[OS X Emacs] Migration from TeXShop to Aquamacs Emacs

Peter Dyballa Peter_Dyballa at Web.DE
Wed Jul 2 17:35:00 EDT 2008


Am 02.07.2008 um 22:54 schrieb kbmail:

> First, I have to say I'm a bit frightened... I'm a mac user! ;-)

When you're a Mac user you should not feel any fear. I'd start to do  
that as a Losedos user ...

> Seriously, I'm a bit affraid by changing the encoding of my files  
> since I already wrote some 250 pages of my thesis on TeXShop with  
> its default encoding (Western Mac OS Roman), with many packages (I  
> wrote a style 'kb-these_book.sty' including 26 packages), many  
> includes,

This all plays no role. LaTeX itself has to convert all to a form the  
TeX compiler can work on. You're using an input and a font encoding,  
do you?

> and Mac OS provides several "natural" features for mac-roman  
> encoded files, as previews of the text in finder windows...

They work the same for users who prefer a standard encoding, ISO  
Latin-1 or ISO Latin-9 (ISO 8859-1 or ISO 8859-15) or an UTF variant.

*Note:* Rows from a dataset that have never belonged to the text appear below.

/-- **On `K ⊆ M` the block action is the DIAGONAL action of `K` on `Xⁿ`**: `powAction ρ₀ b (a) = diag(ρ₀ a, …, ρ₀ a)`
(`leftMulMatrix b (a·1) = a·1_n`). [cite: MilneCM2006, Ch. I §3, proof of Prop. 3.6 (b), p. 28] -/
theorem powAction_algebraMap (ρ₀ : K →ₐ[ℚ] Matrix ι ι ℚ) (b : Basis (Fin n) K M) (a : K) :
    powAction ρ₀ b (algebraMap K M a) =
      Matrix.comp (Fin n) (Fin n) ι ι ℚ (Matrix.diagonal fun _ : Fin n => ρ₀ a) := by
  rw [powAction_apply, (Algebra.leftMulMatrix b).commutes, Matrix.algebraMap_eq_diagonal,
    Matrix.diagonal_map (map_zero ρ₀)]
  rfl

/-- The block action is injective as soon as `ρ₀` is (a field has no proper quotients; `leftMulMatrix` is
injective). [cite: MilneCM2006, Ch. I §3, proof of Prop. 3.6 (b), p. 28 («defines an embedding»)] -/
theorem powAction_injective {ρ₀ : K →ₐ[ℚ] Matrix ι ι ℚ} (hρ : Function.Injective ρ₀) (b : Basis (Fin n) K M) :
    Function.Injective (powAction ρ₀ b) := by
  intro x y hxy
  rw [powAction_apply, powAction_apply, (Matrix.comp (Fin n) (Fin n) ι ι ℚ).injective.eq_iff] at hxy
  have h1 : Algebra.leftMulMatrix b x = Algebra.leftMulMatrix b y := by
    ext k l
    exact hρ (congrFun (congrFun hxy k) l)
  exact Algebra.leftMulMatrix_injective b h1

end PowAction

/-! ## §2. `(Xⁿ, powAction ρ₀ b)` is a torus with `M`-multiplication of full degree -/

namespace IsCMTorusRat

variable {P : (ι → ℝ) ≃L[ℝ] E} {ρ₀ : K →ₐ[ℚ] Matrix ι ι ℚ}
variable {M : Type} [Field M] [NumberField M] [Algebra K M] {n : ℕ}

/-- `[M : ℚ] = n · [K : ℚ]` for a `K`-basis of `M` indexed by `Fin n`. [folklore] -/
private theorem finrank_eq_mul_of_basis (b : Basis (Fin n) K M) : finrank ℚ M = n * finrank ℚ K := by
  rw [← Module.finrank_mul_finrank ℚ K M, Module.finrank_eq_card_basis b, Fintype.card_fin, mul_comm]
import Summits.BirchSwinnertonDyer.BirchSwinnertonDyer.Theorems.ManinLocalTwoThreeShimuraTrivialThirtySix
import Summits.BirchSwinnertonDyer.BirchSwinnertonDyer.Theorems.ManinLocalTwoThreeShimuraQuotientLevelInstances
import Literature.NumberTheory.EllipticCurves.ShimuraSubgroupEisensteinProofs
import Literature.NumberTheory.EllipticCurves.ShimuraSubgroupHeckeCongruence
import HarnessLib

/-!
# SHIMURA COVERING CLASSES ARE EISENSTEIN, and the MOD-`2` SEPARATION CRITERION at genus `> 1` (FACT-FREE)
Summit `BirchSwinnertonDyer`, route `ManinLocalTwoThree` (cell bsd-f2-manin, es lens, gen 45, turnkey T-es-106; CANDIDATES row E-es-254/255),
crux C2 `ManinOddAtFour` (stmt-BirchSwinnertonDyer-22967).  Sequel to `…ShimuraClasses` (T-es-102: the covering classes
`φ_χ : H₁(X₀(N), ℤ) → R`, `φ_χ({∞, k∞}) = χ(d_k)`), `…ShimuraTrivialThirtySix` §3 (T-es-105: descent by the PERIOD KERNEL
`K_f = {x ∈ H₁ : x(f) = 0}` — `f` sees `φ` as soon as `φ(K_f) = 0`) and the Literature file `ShimuraSubgroupEisensteinProofs`
(`(a_ℓ − ℓ − 1)Λ₀(f) ⊆ Λ₁(f)`, the UPPER-bound side).  This file is the LOWER-bound side at levels of genus `> 1`, where
`S₂(Γ₀(N)) ≠ ℂ·f` and the dimension-one descent of T-es-102/104 is unavailable.

* §1 CLASS CALCULUS.  For ANY additive `φ : periodHomology N →+ R` vanishing on the `Γ₁(N)`-periods, the generator values
  `v(k) = φ({∞, k∞})` are a homomorphism on `Γ₀(N)` that only depends on `d_k mod N` (`value_mul`, `value_eq_of_apply_one_one_eq`, …).
* §2 **THEOREM A — SHIMURA CLASSES ARE EISENSTEIN** (`value_dualMap_heckeT`): for a prime `ℓ ∤ N` and every `x ∈ H₁(X₀(N), ℤ)`,
  **`φ(T_ℓ^∨ x) = (ℓ + 1)·φ(x)`** — Ribet's «`Σ(N)` is Eisenstein» read on covering classes, for all `φ` as in §1 at once.  Proof: the
  `ℓ + 1` Hecke cusps of `{∞, γ∞}` are `{∞, δ∞}` for `δ ∈ Γ₀(N)` of class `d_γ` (`ℓ − 1` or `ℓ + 1` of them) or of the two classes
  `ℓ^{±1} d_γ` (tree `exists_gamma0_tpB_col` / `exists_gamma0_tpD_col`), and `χ(ℓ d) + χ(ℓ⁻¹ d) = 2χ(d)`.
* §3 **EISENSTEIN-TRANSPARENT OPERATORS** (`t^∨` preserves `H₁` and `φ ∘ t^∨ = u·φ`): `T_ℓ − c` is transparent
  with `u = ℓ + 1 − c` (`transparent_heckeT_sub`), and transparency composes with `u`'s multiplying (`transparent_comp`).
* §4 **THEOREM B — THE SEPARATION CRITERION** (`ker_of_transparent_separator`): if a transparent `t` with `u` injective on `R`
  SEPARATES `f` (`t·S₂(Γ₀(N)) ⊆ ℂ·f`), then `φ` kills the period kernel `K_f`; hence (`…_not_mem_…`, T-es-105 §3)
  `n·v(γ) ≠ 0 ⇒ n·{∞, γ∞}_f ∉ Λ₁(f)`, and at `4 ∣ N` (`2Λ₀ ⊆ Λ₁` for data, tree `two_mul_mem_periodLatticeGamma1_of_four_dvd`)
  **`¬ ShimuraIndexPrimeTo 2 D.f`** (`not_shimuraIndexPrimeTo_two_of_data`).
* The sequel `…ShimuraEisensteinFiftyTwo.lean` runs the criterion at the genus-`5` level `52 = 4·13` (class `φ₁₃`, separator
  `(T₃ − 1)(T₃ + 3)`, multiplier `21`): E-es-254 `¬ ShimuraIndexPrimeTo 2 D.f` from the X₀(52) Hecke datum.

All theorems are kernel-checked with the standard axioms; no Literature fact (`def … : Prop`) is consumed.  Beyond print: NO (Ribet 1988,
Ling–Oesterlé 1991); new in the tree: the first genus-`> 1` LOWER-bound mechanism for the Shimura index `[Λ₀(f) : Λ₁(f)]`.

References: [Ribet1988Shimura] Thm. 1, §3; [LingOesterle1991] §1, Thm. 1; [Mazur1977] §II.9–II.11; [CremonaAlgorithms1997] §2.4, Tables 3, 5;
[Stevens1989] §2.
-/

set_option autoImplicit false

noncomputable section

-- justification: the `Summit.BirchSwinnertonDyer.BirchSwinnertonDyer.…` path repeats a component (route-file convention)
set_option linter.dupNamespace false

open scoped Classical MatrixGroups

open CongruenceSubgroup Matrix.SpecialLinearGroup ModularGroup
open Literature.NumberTheory.EllipticCurves.ModularForms
open Summit.BirchSwinnertonDyer.BirchSwinnertonDyer.Theorems.ManinLocalTwoThree.ShimuraClass
open Summit.BirchSwinnertonDyer.BirchSwinnertonDyer.Theorems.ManinLocalTwoThree.ShimuraThirtySix
  (zsmul_cuspSymbol_not_mem_of_hom_of_ker)
open Summit.BirchSwinnertonDyer.Rank1Residual.ManinAdditive.KatoCurve (ShimuraIndexPrimeTo)

namespace Summit.BirchSwinnertonDyer.BirchSwinnertonDyer.Theorems.ManinLocalTwoThree.ShimuraEisenstein

variable {N : ℕ} [NeZero N] {R : Type} [AddCommGroup R]
variable (φ : periodHomology N →+ R) (v : Gamma0 N → R)
  (hφ : ∀ k : Gamma0 N, φ ⟨periodFunctional N k, periodFunctional_mem_periodHomology N k⟩ = v k)
  (hv : ∀ γ₁ : Gamma1 N, v ⟨(γ₁ : SL(2, ℤ)), Gamma1_in_Gamma0 N γ₁.2⟩ = 0)

/-! ## §1. Class calculus of a covering class -/

include hφ in
/-- The generator values of an additive class on `H₁(X₀(N), ℤ)` are a homomorphism on `Γ₀(N)` (Manin). [cite: Manin1972, Prop. 1.4] -/
theorem value_mul (γ δ : Gamma0 N) : v (γ * δ) = v γ + v δ := by
  rw [← hφ, ← hφ, ← hφ, ← map_add]
  congr 1
  exact Subtype.ext (periodFunctional_mul N γ δ)

include hφ hv in
/-- A class vanishing on `Γ₁(N)` only depends on `d mod N`. [cite: DiamondShurman2005, §1.2] -/
theorem value_eq_of_apply_one_one_eq (γ δ : Gamma0 N)
    (hd : ((((γ : SL(2, ℤ)) 1 1 : ℤ) : ZMod N)) = (((δ : SL(2, ℤ)) 1 1 : ℤ) : ZMod N)) : v δ = v γ := by
  have hmem : (γ : SL(2, ℤ))⁻¹ * (δ : SL(2, ℤ)) ∈ Gamma1 N := inv_mul_mem_Gamma1_of_entry_eq γ.2 δ.2 hd
  set ε : Gamma0 N := ⟨(γ : SL(2, ℤ))⁻¹ * (δ : SL(2, ℤ)), Gamma1_in_Gamma0 N hmem⟩ with hε
  have hγε : γ * ε = δ := Subtype.ext (mul_inv_cancel_left (γ : SL(2, ℤ)) (δ : SL(2, ℤ)))
  rw [← hγε, value_mul φ v hφ, show v ε = 0 from hv ⟨_, hmem⟩, add_zero]

include hφ hv in
/-- … equivalently on `a mod N` (`a d ≡ 1`). [cite: DiamondShurman2005, §1.2] -/
theorem value_eq_of_apply_zero_zero_eq (γ δ : Gamma0 N)
    (ha : (((δ : SL(2, ℤ)) 0 0 : ℤ) : ZMod N) = (((γ : SL(2, ℤ)) 0 0 : ℤ) : ZMod N)) : v δ = v γ := by
  refine value_eq_of_apply_one_one_eq φ v hφ hv γ δ ?_
  have hγ := apply_zero_zero_mul_apply_one_one γ
  have hδ := apply_zero_zero_mul_apply_one_one δ
  rw [ha] at hδ
  calc (((γ : SL(2, ℤ)) 1 1 : ℤ) : ZMod N)
      = (((γ : SL(2, ℤ)) 1 1 : ℤ) : ZMod N) * ((((γ : SL(2, ℤ)) 0 0 : ℤ) : ZMod N) *
          (((δ : SL(2, ℤ)) 1 1 : ℤ) : ZMod N)) := by rw [hδ, mul_one]
    _ = ((((γ : SL(2, ℤ)) 0 0 : ℤ) : ZMod N) * (((γ : SL(2, ℤ)) 1 1 : ℤ) : ZMod N)) *
          (((δ : SL(2, ℤ)) 1 1 : ℤ) : ZMod N) := by ring
    _ = _ := by rw [hγ, one_mul]

include hφ hv in
/-- `v(δ) = v(γ) + v(κ)` when `ℓ·a_δ ≡ a_γ` and `d_κ ≡ ℓ` (`d_δ ≡ d_γ d_κ`). [cite: Stevens1989, §2] -/
theorem value_eq_add_of_mul_apply_zero_zero_eq (γ δ κ : Gamma0 N) {ℓ : ZMod N}
    (hκ : (((κ : SL(2, ℤ)) 1 1 : ℤ) : ZMod N) = ℓ)
    (ha : ℓ * (((δ : SL(2, ℤ)) 0 0 : ℤ) : ZMod N) = (((γ : SL(2, ℤ)) 0 0 : ℤ) : ZMod N)) : v δ = v γ + v κ := by
  rw [← value_mul φ v hφ γ κ]
  refine value_eq_of_apply_one_one_eq φ v hφ hv (γ * κ) δ ?_
  rw [apply_one_one_mul_eq, hκ]
  have hγ := apply_zero_zero_mul_apply_one_one γ
  have hδ := apply_zero_zero_mul_apply_one_one δ
  calc (((γ : SL(2, ℤ)) 1 1 : ℤ) : ZMod N) * ℓ
      = (((γ : SL(2, ℤ)) 1 1 : ℤ) : ZMod N) * ℓ *
          ((((δ : SL(2, ℤ)) 0 0 : ℤ) : ZMod N) * (((δ : SL(2, ℤ)) 1 1 : ℤ) : ZMod N)) := by rw [hδ, mul_one]
    _ = (ℓ * (((δ : SL(2, ℤ)) 0 0 : ℤ) : ZMod N)) * (((γ : SL(2, ℤ)) 1 1 : ℤ) : ZMod N) *
          (((δ : SL(2, ℤ)) 1 1 : ℤ) : ZMod N) := by ring
    _ = (((δ : SL(2, ℤ)) 1 1 : ℤ) : ZMod N) := by rw [ha, hγ, one_mul]

include hφ hv in
/-- `v(δ) + v(κ) = v(γ)` when `a_δ ≡ ℓ·a_γ` and `d_κ ≡ ℓ` (`d_δ d_κ ≡ d_γ`). [cite: Stevens1989, §2] -/
theorem value_add_eq_of_apply_zero_zero_eq_mul (γ δ κ : Gamma0 N) {ℓ : ZMod N}
    (hκ : (((κ : SL(2, ℤ)) 1 1 : ℤ) : ZMod N) = ℓ)
    (ha : (((δ : SL(2, ℤ)) 0 0 : ℤ) : ZMod N) = ℓ * (((γ : SL(2, ℤ)) 0 0 : ℤ) : ZMod N)) : v δ + v κ = v γ := by
  rw [← value_mul φ v hφ δ κ]
  refine value_eq_of_apply_one_one_eq φ v hφ hv γ (δ * κ) ?_
  rw [apply_one_one_mul_eq, hκ]
  have hγ := apply_zero_zero_mul_apply_one_one γ
  have hδ := apply_zero_zero_mul_apply_one_one δ
  rw [ha] at hδ
  calc (((γ : SL(2, ℤ)) 1 1 : ℤ) : ZMod N)
      = (((γ : SL(2, ℤ)) 1 1 : ℤ) : ZMod N) *
          (ℓ * (((γ : SL(2, ℤ)) 0 0 : ℤ) : ZMod N) * (((δ : SL(2, ℤ)) 1 1 : ℤ) : ZMod N)) := by rw [hδ, mul_one]
    _ = ((((γ : SL(2, ℤ)) 0 0 : ℤ) : ZMod N) * (((γ : SL(2, ℤ)) 1 1 : ℤ) : ZMod N)) *
          ((((δ : SL(2, ℤ)) 1 1 : ℤ) : ZMod N) * ℓ) := by ring
    _ = (((δ : SL(2, ℤ)) 1 1 : ℤ) : ZMod N) * ℓ := by rw [hγ, one_mul]

/-! ## §2. THEOREM A: covering classes are Eisenstein — `φ(T_ℓ^∨ x) = (ℓ + 1)·φ(x)` for `ℓ ∤ N` -/

/-- For `ℓ` prime, `ℓ ∤ c`: some `j ∈ [0, ℓ)` has `ℓ ∣ a + jc`. [folklore] -/
private theorem exists_fin_dvd_add_mul {ℓ : ℕ} (hℓ : ℓ.Prime) {a c : ℤ} (hc : ¬ (ℓ : ℤ) ∣ c) :
    ∃ j₀ : Fin ℓ, (ℓ : ℤ) ∣ a + ((j₀ : ℕ) : ℤ) * c := by
  haveI : Fact ℓ.Prime := ⟨hℓ⟩
  have hcℓ : ((c : ℤ) : ZMod ℓ) ≠ 0 := by
    rwa [Ne, ZMod.intCast_zmod_eq_zero_iff_dvd]
  set x : ZMod ℓ := -(a : ZMod ℓ) * ((c : ℤ) : ZMod ℓ)⁻¹ with hx
  refine ⟨⟨x.val, x.val_lt⟩, ?_⟩
  rw [← ZMod.intCast_zmod_eq_zero_iff_dvd]
  push_cast
  rw [ZMod.natCast_zmod_val, hx]
  field_simp
  ring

> I'm working on macintoshes (for more than a decade) and I work  
> alone on my source files: there's no compatibility problems with  
> other people/platforms...

Not today. Will you be able to tell this also in 2020?

>
> So I need you tell me the reasons why you seem to prefer that one  
> leave the mac-roman encoding while we're on Mac OS, and, if you  
> will, whether you think I should leave this encoding now that you  
> know more about my particular case (which is probably the case of  
> some other TS->AE switchers).

It's the future. From Emacs they're removing support for ten years  
old or older platforms. Classic and its Mac-Roman and other Mac- 
something encodings are dead – or did you see any updates in the last  
five or six years?

>
> Also: what's xelatex, and is it compatible with latex2e files? (I  
> read "%%% TeX-command-default: "XeLaTeX" in your first reply; I've  
> been using pdftex until now).

XeTeX is another "engine" to convert TeX, LaTeX, or ConTeXt source to  
PDF. To do this it uses the system's native fonts, for example  
Baskerville or Hoefler instead of Computer Modern. It also supports  
non-Latin scripts and right-to-left writing. 'texdoc fontspec' in  
*shell* should open an application that will show the main part of  
XeTeX documentation. See also: http://scripts.sil.org/cms/scripts/ 
page.php?site_id=nrsi&item_id=XeTeX&


Anyway, you can create a copy of your Mac-encoded LaTeX source files.  
Mac OS X offers the iconv command. Emacs has the manual-entry command  
to read the documentation of UNIX (and many other) commands.

	iconv -f MAC -t ISO-8859-15 <file name.tex>

should perform one form of conversion. If you want to convert all  
your copies at once you can invoke:

	apply -d 'iconv -f MAC -t ISO-8859-15' *.tex

--
Greetings

   Pete

Let's face it; we don't want a free market economy either.